Task prompt: Count every line below in which "certificate" occurs, then give only the count.

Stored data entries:
◇ ◇ ◇

set_option maxHeartbeats 800000 in
/-- ★★★ **THE CHAIN WITH NO FREE FIT PARAMETER**: `uN_idef_scGreen_tr_of_reg335Holder_small` at `o_B := o_B^{expl}` — from ONE `Reg335LipCube` datum per cube and ONE smallness condition, the
two-grid η-defect of the glued scalar covariant Green's functions is `≤ D′·(L^{−k∕4} + o_B^{expl})·e^{−(δ∕16)dist}` with `o_B^{expl} = O(L^{−k})` explicit in `d, L, r, k, |m|, κ_e, C, ξ`.
[cite: Balaban1985BackgroundPropagators, (3.35)–(3.36) p.396, (3.51)–(3.52) p.400 (shapes); King1986, p.664 (pairing)] -/
theorem uN_idef_scGreen_tr_of_reg335Holder_small_explicit (hL : Odd L ∧ 1 < L) (hL7 : 7 ≤ L) {a₀ : ℝ} (ha₀ : 0 < a₀) (ι : Type) [Fintype ι] [DecidableEq ι] :
    ∃ δ w₀ c₀ D : ℝ, 0 < δ ∧ 0 < c₀ ∧ ∀ (mv kk r : ℕ), 1 ≤ kk → 1 ≤ r → w₀ ≤ ((L ^ mv : ℕ) : ℝ) →
      ∀ {mm : Type} [Fintype mm] [DecidableEq mm] [Nonempty mm] (e : Matrix mm mm ℂ ≃L[ℝ] (ι → ℝ)), (∀ A B : Matrix mm mm ℂ, traceForm A B = e A ⬝ᵥ e B) →
      ∀ (U' : Fin (d + 1) → ScX' d L mv kk r hL → (Matrix mm mm ℂ)ˣ), (∀ μ x', (U' μ x' : Matrix mm mm ℂ) ∈ Matrix.unitaryGroup mm ℂ) →
      ∀ (Q : (Fin (d + 1) → ZMod (2 * L)) → Set (ScX' d L mv kk r hL)) (ξ C β Cβ : ℝ), 0 < ξ → 0 ≤ C → 0 ≤ β → 0 ≤ Cβ →
        (1 + @basisConst ι _ (Matrix mm mm ℂ) Matrix.frobeniusNormedAddCommGroup Matrix.frobeniusNormedSpace e * (2 * Real.sqrt (Fintype.card mm)) * Real.sqrt (Fintype.card mm)) ^ 2 * (C / ξ + C / ξ ^ 2) ≤ c₀ →
        (∀ k, Reg335HolderCube (scShift' d L mv kk r hL) U' ((((L ^ r * L ^ kk : ℕ) : ℝ))⁻¹) (Q k) ξ (fun z z' => ((((L ^ r * L ^ kk : ℕ) : ℝ))⁻¹) * tdistT (fine (L ^ r * L ^ kk) (cvM d L mv kk hL)) z z') C β Cβ) →
        (∀ k z, (∃ y ∈ cvSk d L mv kk hL k, (unitTorusGeo L kk (cvM d L mv kk hL)).dist (scBlk' d L mv kk r hL z) y ≤ 5) → z ∈ Q k) →
      ∃ u' : (Fin (d + 1) → ZMod (2 * L)) → ScX' d L mv kk r hL → Matrix mm mm ℂ, (∀ k x', (u' k x')ᴴ * u' k x' = 1) ∧
       (
        HasMaj (ScNorm d L mv kk hL ι) (BlockNorm.ofBlocks (unitTorusGeo L kk (cvM d L mv kk hL)) (liftBlk (scBlk d L mv kk hL ∘ kingPr L kk r (cvM d L mv kk hL)) ι))
          (idef (ctauS (cvM d L mv kk hL) L kk r (fun μ x' => coordMat e (ContinuousLinearMap.mulLeftRight ℝ (Matrix mm mm ℂ) ((U' μ x' : Matrix mm mm ℂ)) ((U' μ x' : Matrix mm mm ℂ))ᴴ))) (ctauS (cvM d L mv kk hL) L kk r (fun μ x' => coordMat e (ContinuousLinearMap.mulLeftRight ℝ (Matrix mm mm ℂ) ((U' μ x' : Matrix mm mm ℂ)) ((U' μ x' : Matrix mm mm ℂ))ᴴ))) (scGlued' d L mv kk r hL (aK a₀ (L : ℝ) (r + kk) * (((L ^ r * L ^ kk : ℕ) : ℝ)) ^ (d + 1)) ((((L ^ r * L ^ kk : ℕ) : ℝ))⁻¹) ι e u' (fun μ z => (U' μ z : Matrix mm mm ℂ)) (scP' d L mv kk r hL (aK a₀ (L : ℝ) (r + kk) * (((L ^ r * L ^ kk : ℕ) : ℝ)) ^ (d + 1)) ι e (fun μ z => (U' μ z : Matrix mm mm ℂ))) (scNV' d L mv kk r hL (aK a₀ (L : ℝ) (r + kk) * (((L ^ r * L ^ kk : ℕ) : ℝ)) ^ (d + 1)) ι e u' (fun μ z => (U' μ z : Matrix mm mm ℂ)))) (scGlued d L mv kk hL (aK a₀ (L : ℝ) kk * (((L ^ kk : ℕ) : ℝ)) ^ (d + 1)) ((((L ^ kk : ℕ) : ℝ))⁻¹) ι e (fun k x => u' k (kingSec (cvM d L mv kk hL) L kk r x)) (fun μ y => mprod (fun t => (U' μ (kingSec (cvM d L mv kk hL) L kk r y + t • unitVec (fine (L ^ r * L ^ kk) (cvM d L mv kk hL)) μ) : Matrix mm mm ℂ)) (L ^ r)) (scP d L mv kk hL (aK a₀ (L : ℝ) kk * (((L ^ kk : ℕ) : ℝ)) ^ (d + 1)) ι e (fun μ y => mprod (fun t => (U' μ (kingSec (cvM d L mv kk hL) L kk r y + t • unitVec (fine (L ^ r * L ^ kk) (cvM d L mv kk hL)) μ) : Matrix mm mm ℂ)) (L ^ r))) (scNV d L mv kk hL (aK a₀ (L : ℝ) kk * (((L ^ kk : ℕ) : ℝ)) ^ (d + 1)) ι e (fun k x => u' k (kingSec (cvM d L mv kk hL) L kk r x)) (fun μ y => mprod (fun t => (U' μ (kingSec (cvM d L mv kk hL) L kk r y + t • unitVec (fine (L ^ r * L ^ kk) (cvM d L mv kk hL)) μ) : Matrix mm mm ℂ)) (L ^ r)))))
          (fun y y' => D * (((L : ℝ) ^ kk) ^ (-(1 / 4 : ℝ)) + (@basisConst ι _ (Matrix mm mm ℂ) Matrix.frobeniusNormedAddCommGroup Matrix.frobeniusNormedSpace e * (((L ^ r * L ^ kk : ℕ) : ℝ) ^ 2 * (Fintype.card mm * (2 * (((((L ^ r * L ^ kk : ℕ) : ℝ))⁻¹) ^ 2 * ((Cβ * (ξ ^ (2 + β))⁻¹ * (2 * ((L ^ r : ℕ) : ℝ) * ((((L ^ r * L ^ kk : ℕ) : ℝ))⁻¹)) ^ β + 2 * ((((L ^ r * L ^ kk : ℕ) : ℝ))⁻¹) * ((C / ξ) * (C / ξ ^ 2))) * Real.exp (5 * (((((L ^ r * L ^ kk : ℕ) : ℝ))⁻¹) * (C / ξ))))) + ((((L ^ r * L ^ kk : ℕ) : ℝ))⁻¹) ^ 2 * ((C / ξ ^ 2) * Real.exp (((((L ^ r * L ^ kk : ℕ) : ℝ))⁻¹) * (C / ξ))) * (((d + 1 : ℕ) : ℝ) * (((L ^ r - 1 : ℕ) : ℝ) * (((((L ^ r * L ^ kk : ℕ) : ℝ))⁻¹) ^ 2 * ((C / ξ ^ 2) * Real.exp (((((L ^ r * L ^ kk : ℕ) : ℝ))⁻¹) * (C / ξ)))))) + (((((L ^ r * L ^ kk : ℕ) : ℝ))⁻¹) ^ 2 * ((C / ξ ^ 2) * Real.exp (((((L ^ r * L ^ kk : ℕ) : ℝ))⁻¹) * (C / ξ))) + (((d + 1 : ℕ) : ℝ) * (((L ^ r - 1 : ℕ) : ℝ) * (((((L ^ r * L ^ kk : ℕ) : ℝ))⁻¹) ^ 2 * ((C / ξ ^ 2) * Real.exp (((((L ^ r * L ^ kk : ℕ) : ℝ))⁻¹) * (C / ξ)))))) + ((((L ^ r * L ^ kk : ℕ) : ℝ))⁻¹) ^ 2 * ((C / ξ ^ 2) * Real.exp (((((L ^ r * L ^ kk : ℕ) : ℝ))⁻¹) * (C / ξ)))) * (((((L ^ r * L ^ kk : ℕ) : ℝ))⁻¹) ^ 2 * ((C / ξ ^ 2) * Real.exp (((((L ^ r * L ^ kk : ℕ) : ℝ))⁻¹) * (C / ξ)))))) + Fintype.card mm * (2 * ((L ^ kk : ℕ) : ℝ) ^ 2 * (2 * ((L ^ r : ℕ) : ℝ) ^ 3 * ((((((L ^ r * L ^ kk : ℕ) : ℝ))⁻¹) * ((C / ξ) * Real.exp (((((L ^ r * L ^ kk : ℕ) : ℝ))⁻¹) * (C / ξ)))) * (((((L ^ r * L ^ kk : ℕ) : ℝ))⁻¹) ^ 2 * ((C / ξ ^ 2) * Real.exp (((((L ^ r * L ^ kk : ℕ) : ℝ))⁻¹) * (C / ξ))))) + ((L ^ r : ℕ) : ℝ) ^ 2 * (((((L ^ r * L ^ kk : ℕ) : ℝ))⁻¹) ^ 2 * ((Cβ * (ξ ^ (2 + β))⁻¹ * (2 * ((L ^ r : ℕ) : ℝ) * ((((L ^ r * L ^ kk : ℕ) : ℝ))⁻¹)) ^ β + 2 * ((((L ^ r * L ^ kk : ℕ) : ℝ))⁻¹) * ((C / ξ) * (C / ξ ^ 2))) * Real.exp (5 * (((((L ^ r * L ^ kk : ℕ) : ℝ))⁻¹) * (C / ξ)))))) + 2 * (((L ^ r : ℕ) : ℝ) * ((L ^ kk : ℕ) : ℝ)) ^ 2 * ((((L ^ r : ℕ) : ℝ) + 1) * (((((L ^ r * L ^ kk : ℕ) : ℝ))⁻¹) * ((C / ξ) * Real.exp (((((L ^ r * L ^ kk : ℕ) : ℝ))⁻¹) * (C / ξ)))) * (((((L ^ r * L ^ kk : ℕ) : ℝ))⁻¹) ^ 2 * ((C / ξ ^ 2) * Real.exp (((((L ^ r * L ^ kk : ℕ) : ℝ))⁻¹) * (C / ξ))))))))) * Real.exp (-(δ / 16 * (unitTorusGeo L kk (cvM d L mv kk hL)).dist y y')))) := by
  obtain ⟨δ, w₀, c₀, D, hδ, hc₀, H⟩ := uN_idef_scGreen_tr_of_reg335Holder_small (d := d) hL hL7 ha₀ ι
  refine ⟨δ, w₀, c₀, D, hδ, hc₀, fun mv kk r hk hr hw₀ => ?_⟩
  intro mm _ _ _ e he U' hU'g Q ξ C β Cβ hξ hC hβ hCβ hsmall h335 hQ
  have hκ := @basisConst_nonneg ι _ (Matrix mm mm ℂ) Matrix.frobeniusNormedAddCommGroup Matrix.frobeniusNormedSpace e
  exact H mv kk r hk hr hw₀ e he U' hU'g Q ξ C β Cβ hξ hC hβ hCβ hsmall h335 hQ _ (by positivity) le_rfl

end Small

end Summit.QuantumFields.YangMills.BalabanUVNodes.N15.Gluing

end
import Summits.ABC.IUTFork.Cor312GapWitnessGlueDecoupling
import Summits.ABC.IUTFork.Cor312CheckBGluedNonEquivalence
import HarnessLib

/-!
# [IUTchIII] Cor. 3.12 — check (B) over a CONTENTFUL typed-Thm-3.11 instance: the gluing pair (b1) ∧ (b2) is the
# BOUNDARY CASE `k = 1` of the glue family, the typed Corollary is `k ≤ 1`

Record-only file (D-0012) of the abc-iut cell (wave-5 prover abc-iut-w5-d193, gen 2). TAKES NO SIDE; proof-only
(no definition, no new `Prop` fact). Sequel of `Cor312CheckBGluedNonEquivalence` (p416708, the (α) NON-EQUIVALENCE
certificate for plan's (G-UPSTREAM) candidate G-w5d155-1, graded STRONG-DEGENERATE by abc-iut-w5-d224's audit
because both separating settings there have EMPTY splitting monoids). Here the same separation is exhibited over
abc-iut-w5-d247's CONTENTFUL instance `NaiveWitness.naiveFull p` (Ψ = {±p^{j²}} ≠ ∅, proper (Ind3) shells,
sign-twisted Kummer transport; `naiveFull_statement` = typed Thm. 3.11 (i) ∧ (ii) ∧ (iii)) using abc-iut-w5-d043's
one-parameter glue family `NaiveWitness.glueSetting p k` (p416760: the naive setting with ONLY the free Θ-glue
replaced by the ball `B_k`; q-glue `B_1`; `glueSetting_statement_iff : Statement ↔ k ≤ 1`).

RESULTS (every `p` prime, every `k : ℤ`):
* `glueSetting_qRegion_mem_possibleImages_iff` — the q-pilot region `B_1` is a possible image of the Θ-pilot object
  of `glueSetting p k` iff `k = 1` (the (Ind1),(Ind2)-group acts by isometries, the balls are distinct);
* `glueSetting_not_gluedRegions` — for `k ≠ 1` the gluing pair (b1) `ComputedBy` ∧ (b2) FAILS for every region
  algorithm and every column (criterion `not_gluedRegions_of_not_mem_possibleImages` of p416708 + Thm. 3.11 (i)
  `MultiradialCompat` of the naive situation);
* `glueSetting_one_gluedRegions` — for `k = 1` the pair HOLDS (the constant-`B_1` region algorithm, functorial by
  `image_pBall_of_mem_closure`);
* `glueSetting_gluedRegions_iff : (∃ A n′, (b1) ∧ (b2)) ↔ k = 1` versus `glueSetting_statement_iff : Statement ↔ k ≤ 1`
  — packaged as `gluedRegions_iff_eq_one_and_statement_iff_le_one`: over this contentful family the (G-UPSTREAM)
  candidate is EXACTLY the boundary (identified, equality) case of the typed Corollary, and every `k < 1` is an
  admissible setting with the Corollary TRUE (strictly) and NO gluing pair;
* `contentful_statement_not_imp_gluedRegions`, `contentful_gluedRegions_not_iff_statement` — the (α) certificate in
  the ∃-shapes of p416708 (with `p` as a binder), now with `F := naiveFull p` CONTENTFUL (witness `glueSetting p 0`).

HONEST SCOPE. Interface-level: the naive ℚ-line packets with `p`-adic balls of record; nothing here says which glue the
intended model carries, and nothing asserts or denies (b2) in print (referee lanes A1/A2). [claim: Mochizuki2012, status: disputed]
[cite: ScholzeStix2018, §2.2 pp. 9–10]
-/

namespace Summit.ABC.IUTFork

namespace Thm311ToCor312

open Thm311 Cor312 Cor312.Checks Cor312.IdentifiedNonVacuity Cor312Vol Cor312Vol.NaiveWitness
  Literature.IUT.LogThetaLattice

section Family

variable (p : ℕ) [hp : Fact p.Prime] (k : ℤ)

omit hp in
/-- The q-pilot region of the glue-`k` setting is the ball `B_1` (definitional). [folklore] -/
theorem glueSetting_qRegion (j : toyIndex.Label) (vQ : toyIndex.VQ) :
    (glueSetting p k).qRegion j vQ = pBall p j vQ 1 := rfl

omit hp in
/-- Every column of the naive situation carries the same data (definitional). [folklore] -/
theorem naiveSituation_D (n : ℤ) : (naiveSituation p).D n = naiveData p := rfl

/-- The naive situation satisfies Theorem 3.11 (i)'s multiradial compatibility (a conjunct of the CONTENTFUL
`naiveFull_statement`). [folklore] -/
theorem naiveSituation_multiradialCompat : (naiveSituation p).MultiradialCompat := (naive_partI p).2.2

/-- **The q-pilot region is a possible image of the Θ-pilot object of `glueSetting p k` iff `k = 1`.** [folklore] -/
theorem glueSetting_qRegion_mem_possibleImages_iff (j : toyIndex.Label) (vQ : toyIndex.VQ) :
    (glueSetting p k).qRegion j vQ ∈ (glueSetting p k).possibleImages j vQ ↔ k = 1 := by
  rw [glueSetting_mem_possibleImages_iff, glueSetting_qRegion]
  exact ⟨fun h => ((pBall_injective p j vQ) h).symm, fun h => by rw [h]⟩

/-- **For `k ≠ 1` the gluing pair (b1) ∧ (b2) FAILS for every region algorithm and every column** over the
contentful instance. [folklore] -/
theorem glueSetting_not_gluedRegions (hk : k ≠ 1) (A : RegionAlgorithm (naiveSituation p)) (n' : ℤ) :
    ¬ (ComputedBy (glueSetting p k) A ∧
        ∀ (j : toyIndex.Label) (vQ : toyIndex.VQ),
          (glueSetting p k).qRegion j vQ = A.ρ ((naiveSituation p).D n') j vQ) :=
  not_gluedRegions_of_not_mem_possibleImages (glueSetting p k) (naiveSituation_multiradialCompat p)
    (j := 0) (vQ := ()) (fun h => hk ((glueSetting_qRegion_mem_possibleImages_iff p k 0 ()).mp h)) A n'

omit hp in
/-- **For `k = 1` the gluing pair HOLDS**: the constant region algorithm `B_1` (functorial — the (Ind1),(Ind2)-group
acts by isometries, `image_pBall_of_mem_closure`) computes both the (Ind3)-enlarged Θ-region and the q-region.
[folklore] -/
theorem glueSetting_one_gluedRegions : ∃ (A : RegionAlgorithm (naiveSituation p)) (n' : ℤ),
    ComputedBy (glueSetting p 1) A ∧
      ∀ (j : toyIndex.Label) (vQ : toyIndex.VQ),
        (glueSetting p 1).qRegion j vQ = A.ρ ((naiveSituation p).D n') j vQ := by
  refine ⟨⟨fun _ j vQ => pBall p j vQ 1, fun D Φ hΦ j vQ => (image_pBall_of_mem_closure p hΦ j vQ 1).symm⟩, 0,
    fun j vQ => glueSetting_thetaRegion3 p 1 j vQ, fun j vQ => glueSetting_qRegion p 1 j vQ⟩

/-- **THE DICHOTOMY ON THE GLUE PARAMETER.** Over the contentful instance the (G-UPSTREAM) candidate
«∃ A n′, (b1) ∧ (b2)» holds iff `k = 1`. [folklore] -/
theorem glueSetting_gluedRegions_iff :
    (∃ (A : RegionAlgorithm (naiveSituation p)) (n' : ℤ), ComputedBy (glueSetting p k) A ∧
        ∀ (j : toyIndex.Label) (vQ : toyIndex.VQ),
          (glueSetting p k).qRegion j vQ = A.ρ ((naiveSituation p).D n') j vQ) ↔ k = 1 := by
  constructor
  · rintro ⟨A, n', h⟩
    by_contra hk
    exact glueSetting_not_gluedRegions p k hk A n' h
  · rintro rfl
    exact glueSetting_one_gluedRegions p

/-- **Gluing pair ↔ `k = 1`; typed Corollary ↔ `k ≤ 1`** (abc-iut-w5-d043's `glueSetting_statement_iff`): the
candidate gap statement is exactly the boundary case of the typed Corollary in this family. [folklore] -/
theorem gluedRegions_iff_eq_one_and_statement_iff_le_one :
    ((∃ (A : RegionAlgorithm (naiveSituation p)) (n' : ℤ), ComputedBy (glueSetting p k) A ∧
        ∀ (j : toyIndex.Label) (vQ : toyIndex.VQ),
          (glueSetting p k).qRegion j vQ = A.ρ ((naiveSituation p).D n') j vQ) ↔ k = 1) ∧
      (Summit.ABC.IUTFork.Cor312.Setting.Statement (glueSetting p k) ↔ k ≤ 1) :=
  ⟨glueSetting_gluedRegions_iff p k, glueSetting_statement_iff p k⟩

end Family

/-- **(α) OVER A CONTENTFUL INSTANCE, ∃-form.** There is an instantiation whose typed Theorem 3.11 (i) ∧ (ii) ∧ (iii)
instance is the CONTENTFUL `naiveFull p` (nonempty splitting monoids, proper shells, non-identity Kummer transport),
with every bridge hypothesis, `|log(q)| > 0` and the typed Corollary TRUE (glue `B_0 ⊋ B_1`, `0 = −|log Θ| > −|log q|`),
at which (b1) alone and (b2) alone are satisfiable and the gluing pair fails for every region algorithm and column.
[folklore] -/
theorem contentful_statement_not_imp_gluedRegions (p : ℕ) [Fact p.Prime] :
    ∃ (T : ThetaIndex) (F : FullSituation T) (P : Setting F.toLatticeSituation.toSituation),
      F.Statement ∧ Cor312Vol.BridgeHyps P ∧ P.AbsLogQPos ∧
      Summit.ABC.IUTFork.Cor312.Setting.Statement P ∧
      (∃ A : RegionAlgorithm F.toLatticeSituation.toSituation, ComputedBy P A) ∧
      (∃ (A : RegionAlgorithm F.toLatticeSituation.toSituation) (n' : ℤ),
        ∀ j vQ, P.qRegion j vQ = A.ρ (F.toLatticeSituation.toSituation.D n') j vQ) ∧
      ∀ (A : RegionAlgorithm F.toLatticeSituation.toSituation) (n' : ℤ),
        ¬ (ComputedBy P A ∧ ∀ j vQ, P.qRegion j vQ = A.ρ (F.toLatticeSituation.toSituation.D n') j vQ) := by
  refine ⟨toyIndex, naiveFull p, glueSetting p 0, naiveFull_statement p, glueSetting_bridgeHyps p 0,
    glueSetting_absLogQPos p 0, (glueSetting_statement_iff p 0).mpr zero_le_one, ?_, ?_,
    glueSetting_not_gluedRegions p 0 (by decide)⟩
  · exact ⟨⟨fun _ j vQ => pBall p j vQ 0, fun D Φ hΦ j vQ => (image_pBall_of_mem_closure p hΦ j vQ 0).symm⟩,
      fun j vQ => glueSetting_thetaRegion3 p 0 j vQ⟩
  · exact ⟨⟨fun _ j vQ => pBall p j vQ 1, fun D Φ hΦ j vQ => (image_pBall_of_mem_closure p hΦ j vQ 1).symm⟩, 0,
      fun j vQ => glueSetting_qRegion p 0 j vQ⟩

/-- **(α) OVER A CONTENTFUL INSTANCE, `¬ ↔` form.** [folklore] -/
theorem contentful_gluedRegions_not_iff_statement (p : ℕ) [Fact p.Prime] :
    ∃ (T : ThetaIndex) (F : FullSituation T) (P : Setting F.toLatticeSituation.toSituation),
      F.Statement ∧ Cor312Vol.BridgeHyps P ∧ P.AbsLogQPos ∧
      ¬ ((∃ (A : RegionAlgorithm F.toLatticeSituation.toSituation) (n' : ℤ), ComputedBy P A ∧
            ∀ j vQ, P.qRegion j vQ = A.ρ (F.toLatticeSituation.toSituation.D n') j vQ) ↔
          Summit.ABC.IUTFork.Cor312.Setting.Statement P) :=
  ⟨toyIndex, naiveFull p, glueSetting p 0, naiveFull_statement p, glueSetting_bridgeHyps p 0,
    glueSetting_absLogQPos p 0, fun h => by
      obtain ⟨A, n', hglue⟩ := h.mpr ((glueSetting_statement_iff p 0).mpr zero_le_one)
      exact glueSetting_not_gluedRegions p 0 (by decide) A n' hglue⟩

/- NB: the parameter-free ∃-form (e.g. at `p = 2`) has literally the same TYPE as p416708's
`gluedRegions_not_iff_statement` (a closed proposition), so it is not restated here (gate dedup); cite that
declaration, or instantiate `contentful_gluedRegions_not_iff_statement 2` under `Fact (Nat.Prime 2)`. -/

end Thm311ToCor312

end Summit.ABC.IUTFork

◇ ◇ ◇

Result: 2